__Problem to solve__. After locating "is the dictionary" in the listing below, copy that line and each one after it exactly, ending with the line that has "open Literature.RepresentationTheory.BorelWallach2000".

__Exercise data__.
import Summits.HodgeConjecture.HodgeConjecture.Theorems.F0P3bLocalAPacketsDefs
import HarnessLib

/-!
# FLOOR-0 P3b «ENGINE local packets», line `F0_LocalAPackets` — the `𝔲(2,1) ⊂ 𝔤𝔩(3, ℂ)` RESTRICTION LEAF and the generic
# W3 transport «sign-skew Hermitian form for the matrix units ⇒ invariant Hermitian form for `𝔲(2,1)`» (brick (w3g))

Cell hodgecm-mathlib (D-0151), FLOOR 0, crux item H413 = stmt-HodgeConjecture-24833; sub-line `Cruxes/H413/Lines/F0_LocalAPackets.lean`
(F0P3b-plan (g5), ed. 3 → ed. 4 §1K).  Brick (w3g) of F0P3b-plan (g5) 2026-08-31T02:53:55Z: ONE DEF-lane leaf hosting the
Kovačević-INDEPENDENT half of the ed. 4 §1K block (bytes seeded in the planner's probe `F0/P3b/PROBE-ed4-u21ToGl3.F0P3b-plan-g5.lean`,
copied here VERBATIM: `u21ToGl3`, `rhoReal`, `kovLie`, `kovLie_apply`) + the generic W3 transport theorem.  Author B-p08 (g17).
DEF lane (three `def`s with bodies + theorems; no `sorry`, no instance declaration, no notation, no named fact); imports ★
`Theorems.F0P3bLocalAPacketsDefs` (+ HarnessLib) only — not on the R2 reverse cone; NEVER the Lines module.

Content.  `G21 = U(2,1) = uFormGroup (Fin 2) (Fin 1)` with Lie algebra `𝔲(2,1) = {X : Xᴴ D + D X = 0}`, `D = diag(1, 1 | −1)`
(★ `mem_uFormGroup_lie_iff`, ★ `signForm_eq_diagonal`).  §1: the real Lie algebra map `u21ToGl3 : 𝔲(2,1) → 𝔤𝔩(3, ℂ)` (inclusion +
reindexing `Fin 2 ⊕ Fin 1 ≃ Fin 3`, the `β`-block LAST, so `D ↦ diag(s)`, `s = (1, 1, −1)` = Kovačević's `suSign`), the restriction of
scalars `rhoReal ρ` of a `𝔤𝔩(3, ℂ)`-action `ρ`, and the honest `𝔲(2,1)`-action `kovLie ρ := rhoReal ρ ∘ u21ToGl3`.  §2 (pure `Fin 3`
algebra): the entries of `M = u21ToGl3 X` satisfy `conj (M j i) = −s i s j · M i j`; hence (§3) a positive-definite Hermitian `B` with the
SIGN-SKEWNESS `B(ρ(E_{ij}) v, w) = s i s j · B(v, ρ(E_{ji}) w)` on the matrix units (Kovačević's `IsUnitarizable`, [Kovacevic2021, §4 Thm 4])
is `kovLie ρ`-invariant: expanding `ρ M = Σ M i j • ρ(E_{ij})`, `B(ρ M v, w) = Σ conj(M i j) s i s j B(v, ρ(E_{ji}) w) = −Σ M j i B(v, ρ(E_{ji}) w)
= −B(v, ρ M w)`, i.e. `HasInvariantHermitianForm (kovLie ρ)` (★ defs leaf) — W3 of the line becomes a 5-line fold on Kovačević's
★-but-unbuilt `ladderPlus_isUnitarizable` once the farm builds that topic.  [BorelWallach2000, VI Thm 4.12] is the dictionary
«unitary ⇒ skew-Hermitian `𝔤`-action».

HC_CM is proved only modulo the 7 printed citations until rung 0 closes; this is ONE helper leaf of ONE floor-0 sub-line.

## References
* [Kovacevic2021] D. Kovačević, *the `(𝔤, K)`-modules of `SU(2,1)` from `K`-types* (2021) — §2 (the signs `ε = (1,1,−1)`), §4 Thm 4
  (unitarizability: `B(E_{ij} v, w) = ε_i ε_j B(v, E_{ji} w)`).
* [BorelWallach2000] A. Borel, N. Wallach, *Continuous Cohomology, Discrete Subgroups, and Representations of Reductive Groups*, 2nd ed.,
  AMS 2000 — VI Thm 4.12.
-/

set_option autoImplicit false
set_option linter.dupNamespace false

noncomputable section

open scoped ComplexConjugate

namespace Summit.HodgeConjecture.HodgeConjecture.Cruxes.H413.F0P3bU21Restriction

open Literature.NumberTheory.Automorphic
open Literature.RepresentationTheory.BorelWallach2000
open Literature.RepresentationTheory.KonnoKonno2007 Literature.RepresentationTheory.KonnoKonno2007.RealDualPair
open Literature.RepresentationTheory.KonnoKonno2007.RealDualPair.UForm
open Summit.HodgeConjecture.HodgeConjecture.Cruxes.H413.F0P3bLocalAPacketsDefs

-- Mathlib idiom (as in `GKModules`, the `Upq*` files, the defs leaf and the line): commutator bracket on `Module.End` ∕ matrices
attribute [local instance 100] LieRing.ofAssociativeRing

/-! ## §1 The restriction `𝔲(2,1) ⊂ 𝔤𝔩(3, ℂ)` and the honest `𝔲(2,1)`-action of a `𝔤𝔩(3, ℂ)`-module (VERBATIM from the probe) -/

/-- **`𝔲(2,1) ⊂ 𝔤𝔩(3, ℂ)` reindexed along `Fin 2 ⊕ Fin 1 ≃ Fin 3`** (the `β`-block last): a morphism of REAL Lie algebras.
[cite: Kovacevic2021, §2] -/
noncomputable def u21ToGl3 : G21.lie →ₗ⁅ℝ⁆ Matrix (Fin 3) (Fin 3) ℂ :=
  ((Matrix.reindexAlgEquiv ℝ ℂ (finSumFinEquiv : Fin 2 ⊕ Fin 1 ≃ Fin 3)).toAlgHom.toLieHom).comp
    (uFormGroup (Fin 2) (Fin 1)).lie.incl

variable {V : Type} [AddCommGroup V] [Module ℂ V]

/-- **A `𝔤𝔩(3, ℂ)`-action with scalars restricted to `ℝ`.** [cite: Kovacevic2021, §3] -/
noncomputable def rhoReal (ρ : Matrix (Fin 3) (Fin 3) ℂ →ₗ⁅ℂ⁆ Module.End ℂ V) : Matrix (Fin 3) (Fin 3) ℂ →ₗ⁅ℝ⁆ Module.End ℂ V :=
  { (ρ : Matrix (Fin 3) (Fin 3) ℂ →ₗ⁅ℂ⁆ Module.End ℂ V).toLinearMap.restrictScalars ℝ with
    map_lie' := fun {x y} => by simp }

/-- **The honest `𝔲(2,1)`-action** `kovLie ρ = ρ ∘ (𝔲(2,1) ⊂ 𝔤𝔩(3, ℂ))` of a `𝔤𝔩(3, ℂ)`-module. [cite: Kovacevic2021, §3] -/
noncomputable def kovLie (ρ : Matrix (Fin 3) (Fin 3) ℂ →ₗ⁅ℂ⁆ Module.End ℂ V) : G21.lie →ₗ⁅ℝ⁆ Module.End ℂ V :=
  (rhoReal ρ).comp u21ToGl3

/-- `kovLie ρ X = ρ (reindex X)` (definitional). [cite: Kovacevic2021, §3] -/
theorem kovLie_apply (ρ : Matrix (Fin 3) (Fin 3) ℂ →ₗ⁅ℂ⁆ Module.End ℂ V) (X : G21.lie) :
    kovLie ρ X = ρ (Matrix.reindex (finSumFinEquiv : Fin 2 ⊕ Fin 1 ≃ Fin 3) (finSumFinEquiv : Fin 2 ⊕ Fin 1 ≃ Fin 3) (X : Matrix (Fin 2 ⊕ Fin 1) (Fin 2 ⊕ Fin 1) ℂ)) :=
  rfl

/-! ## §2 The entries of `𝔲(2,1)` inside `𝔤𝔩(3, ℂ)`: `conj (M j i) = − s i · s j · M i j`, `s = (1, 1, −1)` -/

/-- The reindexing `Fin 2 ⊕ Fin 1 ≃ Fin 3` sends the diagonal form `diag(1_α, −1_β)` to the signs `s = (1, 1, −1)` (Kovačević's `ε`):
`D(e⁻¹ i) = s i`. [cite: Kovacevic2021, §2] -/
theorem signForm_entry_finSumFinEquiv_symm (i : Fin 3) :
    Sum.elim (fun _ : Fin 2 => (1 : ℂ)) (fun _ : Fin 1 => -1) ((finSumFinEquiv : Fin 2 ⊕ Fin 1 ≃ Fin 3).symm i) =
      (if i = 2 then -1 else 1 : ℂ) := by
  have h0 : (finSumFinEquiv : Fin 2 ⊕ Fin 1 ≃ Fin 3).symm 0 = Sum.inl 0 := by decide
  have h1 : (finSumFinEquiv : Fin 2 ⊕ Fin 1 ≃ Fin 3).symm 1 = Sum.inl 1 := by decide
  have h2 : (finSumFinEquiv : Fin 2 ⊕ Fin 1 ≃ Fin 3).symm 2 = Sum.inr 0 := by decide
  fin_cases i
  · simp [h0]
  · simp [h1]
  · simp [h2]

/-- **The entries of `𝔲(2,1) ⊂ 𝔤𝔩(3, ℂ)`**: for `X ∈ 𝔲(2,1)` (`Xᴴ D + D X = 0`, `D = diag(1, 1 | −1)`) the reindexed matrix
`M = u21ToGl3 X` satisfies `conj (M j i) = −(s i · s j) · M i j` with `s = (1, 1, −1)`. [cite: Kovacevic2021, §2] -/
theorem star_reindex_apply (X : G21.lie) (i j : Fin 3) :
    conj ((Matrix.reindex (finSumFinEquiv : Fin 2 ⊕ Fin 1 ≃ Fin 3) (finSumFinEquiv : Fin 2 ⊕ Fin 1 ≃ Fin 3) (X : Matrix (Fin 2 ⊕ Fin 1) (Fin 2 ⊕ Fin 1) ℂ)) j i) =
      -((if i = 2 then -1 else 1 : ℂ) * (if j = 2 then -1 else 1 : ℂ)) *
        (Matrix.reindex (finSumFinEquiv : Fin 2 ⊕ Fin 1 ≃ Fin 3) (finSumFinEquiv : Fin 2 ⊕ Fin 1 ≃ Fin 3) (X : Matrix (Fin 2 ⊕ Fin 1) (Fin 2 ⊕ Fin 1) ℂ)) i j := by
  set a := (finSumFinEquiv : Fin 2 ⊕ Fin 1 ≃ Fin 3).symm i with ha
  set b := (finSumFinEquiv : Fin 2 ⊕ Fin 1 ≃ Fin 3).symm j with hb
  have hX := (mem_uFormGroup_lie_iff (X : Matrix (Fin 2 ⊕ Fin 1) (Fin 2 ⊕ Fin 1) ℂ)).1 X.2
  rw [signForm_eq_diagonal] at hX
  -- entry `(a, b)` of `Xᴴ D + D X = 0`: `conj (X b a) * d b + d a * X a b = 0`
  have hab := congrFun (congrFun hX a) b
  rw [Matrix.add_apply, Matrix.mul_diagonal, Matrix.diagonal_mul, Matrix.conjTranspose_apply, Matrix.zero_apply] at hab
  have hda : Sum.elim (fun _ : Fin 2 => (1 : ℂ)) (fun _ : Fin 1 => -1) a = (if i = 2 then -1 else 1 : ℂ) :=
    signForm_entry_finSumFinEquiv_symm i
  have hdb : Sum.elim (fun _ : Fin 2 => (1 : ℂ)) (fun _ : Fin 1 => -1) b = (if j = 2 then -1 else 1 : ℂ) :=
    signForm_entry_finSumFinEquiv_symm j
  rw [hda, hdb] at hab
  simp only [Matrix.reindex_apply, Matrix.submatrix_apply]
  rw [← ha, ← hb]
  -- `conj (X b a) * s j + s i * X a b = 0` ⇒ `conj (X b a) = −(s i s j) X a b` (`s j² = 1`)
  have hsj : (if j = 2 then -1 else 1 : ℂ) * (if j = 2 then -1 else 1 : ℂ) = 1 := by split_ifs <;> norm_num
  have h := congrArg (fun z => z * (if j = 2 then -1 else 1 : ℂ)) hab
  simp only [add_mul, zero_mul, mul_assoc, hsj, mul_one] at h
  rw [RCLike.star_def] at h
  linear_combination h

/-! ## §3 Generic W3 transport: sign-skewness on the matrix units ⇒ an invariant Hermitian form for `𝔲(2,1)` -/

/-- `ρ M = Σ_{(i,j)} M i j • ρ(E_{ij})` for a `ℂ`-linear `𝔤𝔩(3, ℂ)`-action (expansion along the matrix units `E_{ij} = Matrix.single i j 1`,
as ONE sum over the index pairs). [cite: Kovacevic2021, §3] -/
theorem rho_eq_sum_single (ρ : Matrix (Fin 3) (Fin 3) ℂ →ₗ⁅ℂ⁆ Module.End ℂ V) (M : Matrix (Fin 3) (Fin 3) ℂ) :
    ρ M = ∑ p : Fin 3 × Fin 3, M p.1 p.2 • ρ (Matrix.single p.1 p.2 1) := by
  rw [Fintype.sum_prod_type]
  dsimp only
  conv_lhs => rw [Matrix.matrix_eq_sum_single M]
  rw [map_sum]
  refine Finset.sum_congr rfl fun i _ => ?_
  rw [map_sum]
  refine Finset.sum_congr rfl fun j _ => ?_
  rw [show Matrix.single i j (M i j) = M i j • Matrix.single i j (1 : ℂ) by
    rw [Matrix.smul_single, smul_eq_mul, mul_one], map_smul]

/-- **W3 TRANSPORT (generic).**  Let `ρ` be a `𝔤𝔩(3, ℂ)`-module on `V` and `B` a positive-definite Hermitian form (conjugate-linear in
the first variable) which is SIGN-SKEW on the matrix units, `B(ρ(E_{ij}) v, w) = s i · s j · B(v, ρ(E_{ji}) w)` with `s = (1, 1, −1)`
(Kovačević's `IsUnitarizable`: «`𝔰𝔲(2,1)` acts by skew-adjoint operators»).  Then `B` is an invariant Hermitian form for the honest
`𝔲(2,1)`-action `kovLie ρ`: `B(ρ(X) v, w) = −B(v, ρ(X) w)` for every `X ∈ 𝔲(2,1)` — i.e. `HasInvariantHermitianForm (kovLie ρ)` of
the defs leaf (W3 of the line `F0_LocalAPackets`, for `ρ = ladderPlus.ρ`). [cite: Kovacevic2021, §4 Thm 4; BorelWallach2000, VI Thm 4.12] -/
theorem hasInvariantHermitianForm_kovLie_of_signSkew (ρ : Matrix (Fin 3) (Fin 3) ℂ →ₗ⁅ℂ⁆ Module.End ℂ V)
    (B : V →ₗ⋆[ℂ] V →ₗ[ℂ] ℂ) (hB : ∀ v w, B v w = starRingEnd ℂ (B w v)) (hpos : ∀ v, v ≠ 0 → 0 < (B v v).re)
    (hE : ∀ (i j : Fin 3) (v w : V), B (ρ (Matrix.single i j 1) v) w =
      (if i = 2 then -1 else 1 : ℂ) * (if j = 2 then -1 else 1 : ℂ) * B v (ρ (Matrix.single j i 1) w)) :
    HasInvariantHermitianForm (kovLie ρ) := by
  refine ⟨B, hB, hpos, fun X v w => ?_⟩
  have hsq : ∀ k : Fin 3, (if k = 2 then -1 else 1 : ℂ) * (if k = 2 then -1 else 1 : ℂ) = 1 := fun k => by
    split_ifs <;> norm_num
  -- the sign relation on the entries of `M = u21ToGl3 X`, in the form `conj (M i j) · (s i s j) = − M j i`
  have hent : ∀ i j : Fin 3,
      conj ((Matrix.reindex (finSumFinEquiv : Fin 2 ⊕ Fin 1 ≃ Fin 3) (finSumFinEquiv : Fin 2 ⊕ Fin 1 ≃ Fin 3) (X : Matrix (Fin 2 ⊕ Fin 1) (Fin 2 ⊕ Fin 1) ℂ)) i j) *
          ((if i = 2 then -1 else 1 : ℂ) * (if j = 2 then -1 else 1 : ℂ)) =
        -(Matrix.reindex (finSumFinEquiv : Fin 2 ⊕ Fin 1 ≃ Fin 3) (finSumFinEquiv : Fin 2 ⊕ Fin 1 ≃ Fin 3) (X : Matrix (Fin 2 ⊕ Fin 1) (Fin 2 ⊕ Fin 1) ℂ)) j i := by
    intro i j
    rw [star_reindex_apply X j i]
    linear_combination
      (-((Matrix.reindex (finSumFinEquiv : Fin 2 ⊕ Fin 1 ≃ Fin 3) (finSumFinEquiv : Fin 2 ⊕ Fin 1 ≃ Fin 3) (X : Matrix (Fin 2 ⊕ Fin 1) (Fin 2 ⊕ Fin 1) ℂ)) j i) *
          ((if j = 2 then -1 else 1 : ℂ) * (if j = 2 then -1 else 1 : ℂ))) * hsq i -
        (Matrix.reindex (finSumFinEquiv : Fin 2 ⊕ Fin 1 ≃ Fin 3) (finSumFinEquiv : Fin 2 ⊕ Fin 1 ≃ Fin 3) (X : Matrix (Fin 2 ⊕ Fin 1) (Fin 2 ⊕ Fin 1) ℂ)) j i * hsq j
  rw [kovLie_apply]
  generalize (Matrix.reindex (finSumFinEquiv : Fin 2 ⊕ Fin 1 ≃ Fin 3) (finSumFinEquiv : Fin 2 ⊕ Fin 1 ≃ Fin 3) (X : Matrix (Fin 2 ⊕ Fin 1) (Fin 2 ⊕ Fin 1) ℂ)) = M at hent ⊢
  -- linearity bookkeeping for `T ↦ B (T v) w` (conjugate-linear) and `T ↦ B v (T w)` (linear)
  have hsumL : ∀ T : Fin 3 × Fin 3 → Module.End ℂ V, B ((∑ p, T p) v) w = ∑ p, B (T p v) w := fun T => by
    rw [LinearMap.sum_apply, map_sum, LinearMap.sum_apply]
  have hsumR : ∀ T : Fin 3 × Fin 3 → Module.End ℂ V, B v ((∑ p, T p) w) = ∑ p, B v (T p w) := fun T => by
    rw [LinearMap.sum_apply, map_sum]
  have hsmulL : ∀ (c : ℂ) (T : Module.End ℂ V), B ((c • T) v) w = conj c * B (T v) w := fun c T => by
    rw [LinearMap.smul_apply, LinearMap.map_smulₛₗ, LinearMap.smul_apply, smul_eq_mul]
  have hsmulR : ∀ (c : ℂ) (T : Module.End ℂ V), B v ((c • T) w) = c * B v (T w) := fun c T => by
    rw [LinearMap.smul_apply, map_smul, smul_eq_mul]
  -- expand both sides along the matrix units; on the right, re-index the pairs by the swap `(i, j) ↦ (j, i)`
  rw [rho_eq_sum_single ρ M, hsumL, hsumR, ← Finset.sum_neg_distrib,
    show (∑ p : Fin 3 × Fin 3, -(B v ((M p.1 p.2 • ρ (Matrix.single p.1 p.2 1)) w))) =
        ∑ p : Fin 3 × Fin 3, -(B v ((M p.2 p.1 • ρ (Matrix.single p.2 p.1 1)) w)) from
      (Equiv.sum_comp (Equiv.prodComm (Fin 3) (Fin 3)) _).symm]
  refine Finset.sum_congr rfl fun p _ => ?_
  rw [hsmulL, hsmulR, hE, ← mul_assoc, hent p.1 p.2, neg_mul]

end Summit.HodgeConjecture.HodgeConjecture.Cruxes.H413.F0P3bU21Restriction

__Response to this task__.
★-but-unbuilt `ladderPlus_isUnitarizable` once the farm builds that topic.  [BorelWallach2000, VI Thm 4.12] is the dictionary
«unitary ⇒ skew-Hermitian `𝔤`-action».

HC_CM is proved only modulo the 7 printed citations until rung 0 closes; this is ONE helper leaf of ONE floor-0 sub-line.

## References
* [Kovacevic2021] D. Kovačević, *the `(𝔤, K)`-modules of `SU(2,1)` from `K`-types* (2021) — §2 (the signs `ε = (1,1,−1)`), §4 Thm 4
  (unitarizability: `B(E_{ij} v, w) = ε_i ε_j B(v, E_{ji} w)`).
* [BorelWallach2000] A. Borel, N. Wallach, *Continuous Cohomology, Discrete Subgroups, and Representations of Reductive Groups*, 2nd ed.,
  AMS 2000 — VI Thm 4.12.
-/

set_option autoImplicit false
set_option linter.dupNamespace false

noncomputable section

open scoped ComplexConjugate

namespace Summit.HodgeConjecture.HodgeConjecture.Cruxes.H413.F0P3bU21Restriction

open Literature.NumberTheory.Automorphic
open Literature.RepresentationTheory.BorelWallach2000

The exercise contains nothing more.